For the cost, again, we look at what the desired output is. But this time, we add up the squares of the differences between these last layer
activations and the desired output. That is, you take a sum over 𝑎 𝐿 𝑗 minus 𝑦 𝑗 squared. Since there’s a lot more weights, each one has to have a couple more indices to keep
track of where it is. So let’s call the weight of the edge connecting this 𝑘th neuron to the 𝑗th neuron
𝑤 𝐿 𝑗𝑘. Those indices might feel a little backwards at first. But it lines up with how you’d index the weight matrix that I talked about in the
part one video.
Just as before, it’s still nice to give a name to the relevant weighted sum, like 𝑧,
so that the activation of the last layer is just your special function, like the
sigmoid, applied to 𝑧. You can kinda see what I mean, right, where all of these are essentially the same
equations that we had before in the one-neuron-per-layer case. It’s just that it looks a little more complicated. And indeed, the chain-rule derivative expression describing how sensitive the cost is
to a specific weight looks essentially the same. I’ll leave it to you to pause and think about each of those terms if you want.

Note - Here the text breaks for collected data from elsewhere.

omit [NumberField K] in
/-- `d ≡ n (mod 𝔭)` for a natural number `n` prime to `p` (`𝔭 ∋ p ∤ d`). [folklore] -/
private theorem exists_nat_mk_intCast_eq {d : ℤ} {p : ℕ} (hp : p.Prime) (hpd : ¬ (p : ℤ) ∣ d) {v : HeightOneSpectrum (𝓞 K)}
    (hv : (p : 𝓞 K) ∈ v.asIdeal) : ∃ n : ℕ, ¬ p ∣ n ∧ Ideal.Quotient.mk v.asIdeal ((d : ℤ) : 𝓞 K) = (n : 𝓞 K ⧸ v.asIdeal) := by
  have hp0 : (p : ℤ) ≠ 0 := by exact_mod_cast hp.ne_zero
  set r : ℤ := d % p with hr
  have hr0 : 0 ≤ r := Int.emod_nonneg _ hp0
  refine ⟨r.toNat, fun hd => ?_, ?_⟩
  · have hd' : (p : ℤ) ∣ r := by rw [← Int.toNat_of_nonneg hr0]; exact_mod_cast hd
    have h := dvd_add (Int.dvd_self_sub_emod (x := d) (m := (p : ℤ))) hd'
    rw [hr, sub_add_cancel] at h
    exact hpd h
  · have hcast : ((r.toNat : ℕ) : 𝓞 K ⧸ v.asIdeal) = Ideal.Quotient.mk v.asIdeal ((r : ℤ) : 𝓞 K) := by
      rw [map_intCast, ← Int.toNat_of_nonneg hr0]; push_cast; rw [Int.toNat_of_nonneg hr0]
    rw [hcast, Ideal.Quotient.eq]
    obtain ⟨q, hq⟩ := Int.dvd_self_sub_emod (x := d) (m := (p : ℤ))
    rw [← hr] at hq
    have e : ((d : ℤ) : 𝓞 K) - ((r : ℤ) : 𝓞 K) = (q : 𝓞 K) * (p : 𝓞 K) := by
      have h' : ((d : ℤ) : 𝓞 K) - ((r : ℤ) : 𝓞 K) = ((d - r : ℤ) : 𝓞 K) := by push_cast; ring
      rw [h', hq]; push_cast; ring
    rw [e]; exact v.asIdeal.mul_mem_left _ hv

variable [IsCyclotomicExtension {3} ℚ K]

What does change here, though, is the derivative of the cost with respect to one of
the activations in the layer 𝐿 minus one. In this case, the difference is that the neuron influences the cost function through
multiple different paths. That is, on the one hand, it influences 𝑎 𝐿 zero, which plays a role in the cost
function. But it also has an influence on 𝑎 𝐿 one, which also plays a role in the cost
function. And you have to add those up. And that — well, that’s pretty much it. Once you know how sensitive the cost function is to the activations in this
second-to-last layer, you can just repeat the process for all the weights and biases
feeding into that layer.
So pat yourself on the back! If all of this makes sense, you have now looked deep into the heart of
backpropagation, the workhorse behind how neural networks learn. These chain rule expressions give you the derivatives that determine each component
in the gradient that helps minimize the cost of the network by repeatedly stepping
downhill. Phew! If you sit back and think about all that, this is a lot of layers of complexity to
wrap your mind around. So don’t worry if it takes time for your mind to digest it all.